/-- **(hnum-lev-lo) · THE ROW-(3) LETTER OF `stub_hside_levLo` AT THE ROW-(1) CONSTANT OF RECORD.**  The third conjunct of ★ p859630
`hSideLevelsTripleS_lo_of_rows`'s per-place letter `hrows` — the Levi scalar identity of ★ (V5-lev) at `(a, b) := (laLowOfRecord (dOfPlace L v w), mstarOfRecord (dOfPlace L v w))`,
`coef := coefAffine(cA, cB)` — holds VERBATIM, for every `cB`, at `cA := νG₃(K)·2·q_w^{−csOfRecord d}` (★ (V7) `affine_token_of_amplShift`'s `cA` at `C := (νG₃ K).toReal`,
`ks := csOfRecord d`), so ONE pair `(cA, cB)` serves rows (1) and (3).  Proof: the row-(3) number of `coefAffine(cA, cB)` is `cA∕2` (★ p859583); `supp hFamily 0 = K_H`
(★ `support_hFamily_zero`) cancels `νH(K_H) ≠ 0`; `dOfPlace L v w = d` (★ `dOfPlace_eq_of_isRamifiedQuadraticDatum`); the Levi fibre-volume exponent
`e(laLowOfRecord d, mstarOfRecord d; d) = csOfRecord d` (★ p859652 `leviExp_laLow_mstarOfRecord` — «𝒜 = ρ»); `q_v = q_w` at a ramified place (★ `natCard_quot_eq_card_residueField`).
[cite: Rogawski1990, §4.9 Prop. 4.9.1 (a)(b) p. 55, Lemma 4.9.2 p. 56] [cite: Kottwitz1986BaseChangeUnits, §1 pp. 240–241] -/
theorem hnum_levLo_ofRecord
    (L : Type) [Field L] [NumberField L] [IsCMField L]
    {v : HeightOneSpectrum (𝓞 ↥(maximalRealSubfield L))} (w : UnitaryGroup.PlacesOver L v)
    (hw : IsCMField.complexConj L • w.1 = w.1) (he : v.asIdeal.ramificationIdx' w.1.asIdeal ≠ 1)
    (ϖ : (w.1.adicCompletion L)) (hϖ : Valued.v ϖ = WithZero.exp (-1 : ℤ)) (d tE : ℕ)
    (hD : IsRamifiedQuadraticDatum (galAdicCompletionMap (L := L) (IsCMField.complexConj L) hw) ϖ d tE)
    [Fintype (Valued.ResidueField (w.1.adicCompletion L))]
    [MeasurableSpace ((UnitaryGroup.cmDatum L 3 (Matrix.of fun i j : Fin 3 => if i.val + j.val + 1 = 3 then (1 : L) else 0)).Local v)]
    [MeasurableSpace ((UnitaryGroup.cmDatum L 2 (Matrix.of fun i j : Fin 2 => if i.val + j.val + 1 = 2 then (1 : L) else 0)).Local v × (UnitaryGroup.cmDatum L 1 (Matrix.of fun i j : Fin 1 => if i.val + j.val + 1 = 1 then (1 : L) else 0)).Local v)] [BorelSpace ((UnitaryGroup.cmDatum L 2 (Matrix.of fun i j : Fin 2 => if i.val + j.val + 1 = 2 then (1 : L) else 0)).Local v × (UnitaryGroup.cmDatum L 1 (Matrix.of fun i j : Fin 1 => if i.val + j.val + 1 = 1 then (1 : L) else 0)).Local v)]
    (νH : Measure ((UnitaryGroup.cmDatum L 2 (Matrix.of fun i j : Fin 2 => if i.val + j.val + 1 = 2 then (1 : L) else 0)).Local v × (UnitaryGroup.cmDatum L 1 (Matrix.of fun i j : Fin 1 => if i.val + j.val + 1 = 1 then (1 : L) else 0)).Local v)) [νH.IsHaarMeasure]
    (νG₃ : Measure ((UnitaryGroup.cmDatum L 3 (Matrix.of fun i j : Fin 3 => if i.val + j.val + 1 = 3 then (1 : L) else 0)).Local v)) (cB : ℂ) :
              ((fun s : Fin 2 => if ((s : Fin 2) : ℕ) = d % 2 then ((((νG₃ (cmLocalIntegralLevel L 3 (Matrix.of fun i j : Fin 3 => if i.val + j.val + 1 = 3 then (1 : L) else 0) v : Set ((UnitaryGroup.cmDatum L 3 (Matrix.of fun i j : Fin 3 => if i.val + j.val + 1 = 3 then (1 : L) else 0)).Local v))).toReal : ℂ) * ((2 * (Fintype.card (Valued.ResidueField (w.1.adicCompletion L)) : ℚ) ^ (-(csOfRecord d : ℤ)) : ℚ) : ℂ)) + cB) / (2 * (νH.real (Function.support (hFamily L w hw ϖ s)) : ℂ)) else -cB / (2 * (νH.real (Function.support (hFamily L w hw ϖ s)) : ℂ))) 0 * (νH.real (Function.support (hFamily L w hw ϖ 0)) : ℂ) + (fun s : Fin 2 => if ((s : Fin 2) : ℕ) = d % 2 then ((((νG₃ (cmLocalIntegralLevel L 3 (Matrix.of fun i j : Fin 3 => if i.val + j.val + 1 = 3 then (1 : L) else 0) v : Set ((UnitaryGroup.cmDatum L 3 (Matrix.of fun i j : Fin 3 => if i.val + j.val + 1 = 3 then (1 : L) else 0)).Local v))).toReal : ℂ) * ((2 * (Fintype.card (Valued.ResidueField (w.1.adicCompletion L)) : ℚ) ^ (-(csOfRecord d : ℤ)) : ℚ) : ℂ)) + cB) / (2 * (νH.real (Function.support (hFamily L w hw ϖ s)) : ℂ)) else -cB / (2 * (νH.real (Function.support (hFamily L w hw ϖ s)) : ℂ))) 1 * (νH.real (Function.support (hFamily L w hw ϖ 1)) : ℂ) =
          ((((Ideal.absNorm v.asIdeal : ℝ) ^ ((max (max (laLowOfRecord (dOfPlace L v w)) (((mstarOfRecord (dOfPlace L v w)) + 1) / 2)) (((laLowOfRecord (dOfPlace L v w)) + d) / 2) - d / 2) + ((laLowOfRecord (dOfPlace L v w)) - d % 2 + 1) / 2))⁻¹) : ℂ) *
          (((νG₃.real (cmLocalIntegralLevel L 3 (Matrix.of fun i j : Fin 3 => if i.val + j.val + 1 = 3 then (1 : L) else 0) v : Set ((cmDatum L 3 (Matrix.of fun i j : Fin 3 => if i.val + j.val + 1 = 3 then (1 : L) else 0)).Local v)) : ℂ) /
            (νH.real ((((cmLocalIntegralLevel L 2 (Matrix.of fun i j : Fin 2 => if i.val + j.val + 1 = 2 then (1 : L) else 0) v).prod
              (cmLocalIntegralLevel L 1 (Matrix.of fun i j : Fin 1 => if i.val + j.val + 1 = 1 then (1 : L) else 0) v) : Subgroup _) : Set _)) : ℂ)) *
          (νH.real (Function.support (hFamily L w hw ϖ 0)) : ℂ))) := by
  have hν := measureReal_support_hFamily_ne_zero L w hw he ϖ hϖ νH 0
  rw [coefAffine_rowThree_number_eq L w hw he ϖ hϖ νH d _ cB]
  rw [support_hFamily_zero L w hw ϖ] at hν ⊢
  rw [dOfPlace_eq_of_isRamifiedQuadraticDatum L w hw he hD, leviExp_laLow_mstarOfRecord d]
  have hq : Ideal.absNorm v.asIdeal = Fintype.card (Valued.ResidueField (w.1.adicCompletion L)) := by
    rw [Ideal.absNorm_apply, Submodule.cardQuot_apply]; exact natCard_quot_eq_card_residueField L w hw he
  have hq0 : (Fintype.card (Valued.ResidueField (w.1.adicCompletion L)) : ℂ) ≠ 0 := Nat.cast_ne_zero.2 Fintype.card_ne_zero
  rw [hq, measureReal_def]
  push_cast at hν ⊢
  rw [zpow_neg, zpow_natCast]
  field_simp

/-- **(hnum-lev-hi) · THE ROW-(3) LETTER OF `stub_hside_levHi` AT THE ROW-(1) CONSTANT OF RECORD**: the third conjunct of ★ p859630 `hSideLevelsTripleS_hi_of_rows`'s `hrows`
(`(a, b) := (laHighOfRecord (dOfPlace L v w), mstarOfRecord (dOfPlace L v w))`) at `cA := νG₃(K)·2·q_w^{−klOfRecord d}`, every `cB` (exponent ★ p859652 `leviExp_laHigh_mstarOfRecord`).
[cite: Rogawski1990, §4.9 Prop. 4.9.1 (a)(b) p. 55, Lemma 4.9.2 p. 56] [cite: Kottwitz1986BaseChangeUnits, §1 pp. 240–241] -/
theorem hnum_levHi_ofRecord
    (L : Type) [Field L] [NumberField L] [IsCMField L]
    {v : HeightOneSpectrum (𝓞 ↥(maximalRealSubfield L))} (w : UnitaryGroup.PlacesOver L v)
    (hw : IsCMField.complexConj L • w.1 = w.1) (he : v.asIdeal.ramificationIdx' w.1.asIdeal ≠ 1)
    (ϖ : (w.1.adicCompletion L)) (hϖ : Valued.v ϖ = WithZero.exp (-1 : ℤ)) (d tE : ℕ)
    (hD : IsRamifiedQuadraticDatum (galAdicCompletionMap (L := L) (IsCMField.complexConj L) hw) ϖ d tE)
    [Fintype (Valued.ResidueField (w.1.adicCompletion L))]
    [MeasurableSpace ((UnitaryGroup.cmDatum L 3 (Matrix.of fun i j : Fin 3 => if i.val + j.val + 1 = 3 then (1 : L) else 0)).Local v)]
    [MeasurableSpace ((UnitaryGroup.cmDatum L 2 (Matrix.of fun i j : Fin 2 => if i.val + j.val + 1 = 2 then (1 : L) else 0)).Local v × (UnitaryGroup.cmDatum L 1 (Matrix.of fun i j : Fin 1 => if i.val + j.val + 1 = 1 then (1 : L) else 0)).Local v)] [BorelSpace ((UnitaryGroup.cmDatum L 2 (Matrix.of fun i j : Fin 2 => if i.val + j.val + 1 = 2 then (1 : L) else 0)).Local v × (UnitaryGroup.cmDatum L 1 (Matrix.of fun i j : Fin 1 => if i.val + j.val + 1 = 1 then (1 : L) else 0)).Local v)]
    (νH : Measure ((UnitaryGroup.cmDatum L 2 (Matrix.of fun i j : Fin 2 => if i.val + j.val + 1 = 2 then (1 : L) else 0)).Local v × (UnitaryGroup.cmDatum L 1 (Matrix.of fun i j : Fin 1 => if i.val + j.val + 1 = 1 then (1 : L) else 0)).Local v)) [νH.IsHaarMeasure]
    (νG₃ : Measure ((UnitaryGroup.cmDatum L 3 (Matrix.of fun i j : Fin 3 => if i.val + j.val + 1 = 3 then (1 : L) else 0)).Local v)) (cB : ℂ) :
              ((fun s : Fin 2 => if ((s : Fin 2) : ℕ) = d % 2 then ((((νG₃ (cmLocalIntegralLevel L 3 (Matrix.of fun i j : Fin 3 => if i.val + j.val + 1 = 3 then (1 : L) else 0) v : Set ((UnitaryGroup.cmDatum L 3 (Matrix.of fun i j : Fin 3 => if i.val + j.val + 1 = 3 then (1 : L) else 0)).Local v))).toReal : ℂ) * ((2 * (Fintype.card (Valued.ResidueField (w.1.adicCompletion L)) : ℚ) ^ (-(klOfRecord d : ℤ)) : ℚ) : ℂ)) + cB) / (2 * (νH.real (Function.support (hFamily L w hw ϖ s)) : ℂ)) else -cB / (2 * (νH.real (Function.support (hFamily L w hw ϖ s)) : ℂ))) 0 * (νH.real (Function.support (hFamily L w hw ϖ 0)) : ℂ) + (fun s : Fin 2 => if ((s : Fin 2) : ℕ) = d % 2 then ((((νG₃ (cmLocalIntegralLevel L 3 (Matrix.of fun i j : Fin 3 => if i.val + j.val + 1 = 3 then (1 : L) else 0) v : Set ((UnitaryGroup.cmDatum L 3 (Matrix.of fun i j : Fin 3 => if i.val + j.val + 1 = 3 then (1 : L) else 0)).Local v))).toReal : ℂ) * ((2 * (Fintype.card (Valued.ResidueField (w.1.adicCompletion L)) : ℚ) ^ (-(klOfRecord d : ℤ)) : ℚ) : ℂ)) + cB) / (2 * (νH.real (Function.support (hFamily L w hw ϖ s)) : ℂ)) else -cB / (2 * (νH.real (Function.support (hFamily L w hw ϖ s)) : ℂ))) 1 * (νH.real (Function.support (hFamily L w hw ϖ 1)) : ℂ) =
          ((((Ideal.absNorm v.asIdeal : ℝ) ^ ((max (max (laHighOfRecord (dOfPlace L v w)) (((mstarOfRecord (dOfPlace L v w)) + 1) / 2)) (((laHighOfRecord (dOfPlace L v w)) + d) / 2) - d / 2) + ((laHighOfRecord (dOfPlace L v w)) - d % 2 + 1) / 2))⁻¹) : ℂ) *
          (((νG₃.real (cmLocalIntegralLevel L 3 (Matrix.of fun i j : Fin 3 => if i.val + j.val + 1 = 3 then (1 : L) else 0) v : Set ((cmDatum L 3 (Matrix.of fun i j : Fin 3 => if i.val + j.val + 1 = 3 then (1 : L) else 0)).Local v)) : ℂ) /
            (νH.real ((((cmLocalIntegralLevel L 2 (Matrix.of fun i j : Fin 2 => if i.val + j.val + 1 = 2 then (1 : L) else 0) v).prod
              (cmLocalIntegralLevel L 1 (Matrix.of fun i j : Fin 1 => if i.val + j.val + 1 = 1 then (1 : L) else 0) v) : Subgroup _) : Set _)) : ℂ)) *
          (νH.real (Function.support (hFamily L w hw ϖ 0)) : ℂ))) := by
  have hν := measureReal_support_hFamily_ne_zero L w hw he ϖ hϖ νH 0
  rw [coefAffine_rowThree_number_eq L w hw he ϖ hϖ νH d _ cB]
  rw [support_hFamily_zero L w hw ϖ] at hν ⊢
  rw [dOfPlace_eq_of_isRamifiedQuadraticDatum L w hw he hD, leviExp_laHigh_mstarOfRecord d]
  have hq : Ideal.absNorm v.asIdeal = Fintype.card (Valued.ResidueField (w.1.adicCompletion L)) := by
    rw [Ideal.absNorm_apply, Submodule.cardQuot_apply]; exact natCard_quot_eq_card_residueField L w hw he
  have hq0 : (Fintype.card (Valued.ResidueField (w.1.adicCompletion L)) : ℂ) ≠ 0 := Nat.cast_ne_zero.2 Fintype.card_ne_zero
  rw [hq, measureReal_def]
  push_cast at hν ⊢
  rw [zpow_neg, zpow_natCast]
  field_simp

/-- **(hnum-sq) · THE ROW-(3) LETTER OF `stub_hside_sq` AT THE ROW-(1) CONSTANT OF RECORD**: the third conjunct of ★ p859630 `hSideSqTripleS_of_rows`'s `hrows`
(`(a, b) := (0, mstarOfRecord (dOfPlace L v w))`) at `cA := νG₃(K)·2·q_w^{−csOfRecord d}`, every `cB` (exponent ★ p859652 `leviExp_zero_mstarOfRecord`).
[cite: Rogawski1990, §4.9 Prop. 4.9.1 (a)(b) p. 55, Lemma 4.9.2 p. 56] [cite: Kottwitz1986BaseChangeUnits, §1 pp. 240–241] -/
theorem hnum_sq_ofRecord
    (L : Type) [Field L] [NumberField L] [IsCMField L]
    {v : HeightOneSpectrum (𝓞 ↥(maximalRealSubfield L))} (w : UnitaryGroup.PlacesOver L v)
    (hw : IsCMField.complexConj L • w.1 = w.1) (he : v.asIdeal.ramificationIdx' w.1.asIdeal ≠ 1)
    (ϖ : (w.1.adicCompletion L)) (hϖ : Valued.v ϖ = WithZero.exp (-1 : ℤ)) (d tE : ℕ)
    (hD : IsRamifiedQuadraticDatum (galAdicCompletionMap (L := L) (IsCMField.complexConj L) hw) ϖ d tE)
    [Fintype (Valued.ResidueField (w.1.adicCompletion L))]
    [MeasurableSpace ((UnitaryGroup.cmDatum L 3 (Matrix.of fun i j : Fin 3 => if i.val + j.val + 1 = 3 then (1 : L) else 0)).Local v)]
    [MeasurableSpace ((UnitaryGroup.cmDatum L 2 (Matrix.of fun i j : Fin 2 => if i.val + j.val + 1 = 2 then (1 : L) else 0)).Local v × (UnitaryGroup.cmDatum L 1 (Matrix.of fun i j : Fin 1 => if i.val + j.val + 1 = 1 then (1 : L) else 0)).Local v)] [BorelSpace ((UnitaryGroup.cmDatum L 2 (Matrix.of fun i j : Fin 2 => if i.val + j.val + 1 = 2 then (1 : L) else 0)).Local v × (UnitaryGroup.cmDatum L 1 (Matrix.of fun i j : Fin 1 => if i.val + j.val + 1 = 1 then (1 : L) else 0)).Local v)]
    (νH : Measure ((UnitaryGroup.cmDatum L 2 (Matrix.of fun i j : Fin 2 => if i.val + j.val + 1 = 2 then (1 : L) else 0)).Local v × (UnitaryGroup.cmDatum L 1 (Matrix.of fun i j : Fin 1 => if i.val + j.val + 1 = 1 then (1 : L) else 0)).Local v)) [νH.IsHaarMeasure]
    (νG₃ : Measure ((UnitaryGroup.cmDatum L 3 (Matrix.of fun i j : Fin 3 => if i.val + j.val + 1 = 3 then (1 : L) else 0)).Local v)) (cB : ℂ) :
              ((fun s : Fin 2 => if ((s : Fin 2) : ℕ) = d % 2 then ((((νG₃ (cmLocalIntegralLevel L 3 (Matrix.of fun i j : Fin 3 => if i.val + j.val + 1 = 3 then (1 : L) else 0) v : Set ((UnitaryGroup.cmDatum L 3 (Matrix.of fun i j : Fin 3 => if i.val + j.val + 1 = 3 then (1 : L) else 0)).Local v))).toReal : ℂ) * ((2 * (Fintype.card (Valued.ResidueField (w.1.adicCompletion L)) : ℚ) ^ (-(csOfRecord d : ℤ)) : ℚ) : ℂ)) + cB) / (2 * (νH.real (Function.support (hFamily L w hw ϖ s)) : ℂ)) else -cB / (2 * (νH.real (Function.support (hFamily L w hw ϖ s)) : ℂ))) 0 * (νH.real (Function.support (hFamily L w hw ϖ 0)) : ℂ) + (fun s : Fin 2 => if ((s : Fin 2) : ℕ) = d % 2 then ((((νG₃ (cmLocalIntegralLevel L 3 (Matrix.of fun i j : Fin 3 => if i.val + j.val + 1 = 3 then (1 : L) else 0) v : Set ((UnitaryGroup.cmDatum L 3 (Matrix.of fun i j : Fin 3 => if i.val + j.val + 1 = 3 then (1 : L) else 0)).Local v))).toReal : ℂ) * ((2 * (Fintype.card (Valued.ResidueField (w.1.adicCompletion L)) : ℚ) ^ (-(csOfRecord d : ℤ)) : ℚ) : ℂ)) + cB) / (2 * (νH.real (Function.support (hFamily L w hw ϖ s)) : ℂ)) else -cB / (2 * (νH.real (Function.support (hFamily L w hw ϖ s)) : ℂ))) 1 * (νH.real (Function.support (hFamily L w hw ϖ 1)) : ℂ) =
          ((((Ideal.absNorm v.asIdeal : ℝ) ^ ((max (max 0 (((mstarOfRecord (dOfPlace L v w)) + 1) / 2)) ((0 + d) / 2) - d / 2) + (0 - d % 2 + 1) / 2))⁻¹) : ℂ) *
          (((νG₃.real (cmLocalIntegralLevel L 3 (Matrix.of fun i j : Fin 3 => if i.val + j.val + 1 = 3 then (1 : L) else 0) v : Set ((cmDatum L 3 (Matrix.of fun i j : Fin 3 => if i.val + j.val + 1 = 3 then (1 : L) else 0)).Local v)) : ℂ) /
            (νH.real ((((cmLocalIntegralLevel L 2 (Matrix.of fun i j : Fin 2 => if i.val + j.val + 1 = 2 then (1 : L) else 0) v).prod
              (cmLocalIntegralLevel L 1 (Matrix.of fun i j : Fin 1 => if i.val + j.val + 1 = 1 then (1 : L) else 0) v) : Subgroup _) : Set _)) : ℂ)) *
          (νH.real (Function.support (hFamily L w hw ϖ 0)) : ℂ))) := by
  have hν := measureReal_support_hFamily_ne_zero L w hw he ϖ hϖ νH 0
  rw [coefAffine_rowThree_number_eq L w hw he ϖ hϖ νH d _ cB]
  rw [support_hFamily_zero L w hw ϖ] at hν ⊢
  rw [dOfPlace_eq_of_isRamifiedQuadraticDatum L w hw he hD, leviExp_zero_mstarOfRecord d]
  have hq : Ideal.absNorm v.asIdeal = Fintype.card (Valued.ResidueField (w.1.adicCompletion L)) := by
    rw [Ideal.absNorm_apply, Submodule.cardQuot_apply]; exact natCard_quot_eq_card_residueField L w hw he
  have hq0 : (Fintype.card (Valued.ResidueField (w.1.adicCompletion L)) : ℂ) ≠ 0 := Nat.cast_ne_zero.2 Fintype.card_ne_zero
  rw [hq, measureReal_def]
  push_cast at hν ⊢
  rw [zpow_neg, zpow_natCast]
  field_simp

*Problem description*. Wherever the word "conjunct" turns up in the records, copy out the line it is on.

*Result*.
/-- **(hnum-lev-lo) · THE ROW-(3) LETTER OF `stub_hside_levLo` AT THE ROW-(1) CONSTANT OF RECORD.**  The third conjunct of ★ p859630
/-- **(hnum-lev-hi) · THE ROW-(3) LETTER OF `stub_hside_levHi` AT THE ROW-(1) CONSTANT OF RECORD**: the third conjunct of ★ p859630 `hSideLevelsTripleS_hi_of_rows`'s `hrows`
/-- **(hnum-sq) · THE ROW-(3) LETTER OF `stub_hside_sq` AT THE ROW-(1) CONSTANT OF RECORD**: the third conjunct of ★ p859630 `hSideSqTripleS_of_rows`'s `hrows`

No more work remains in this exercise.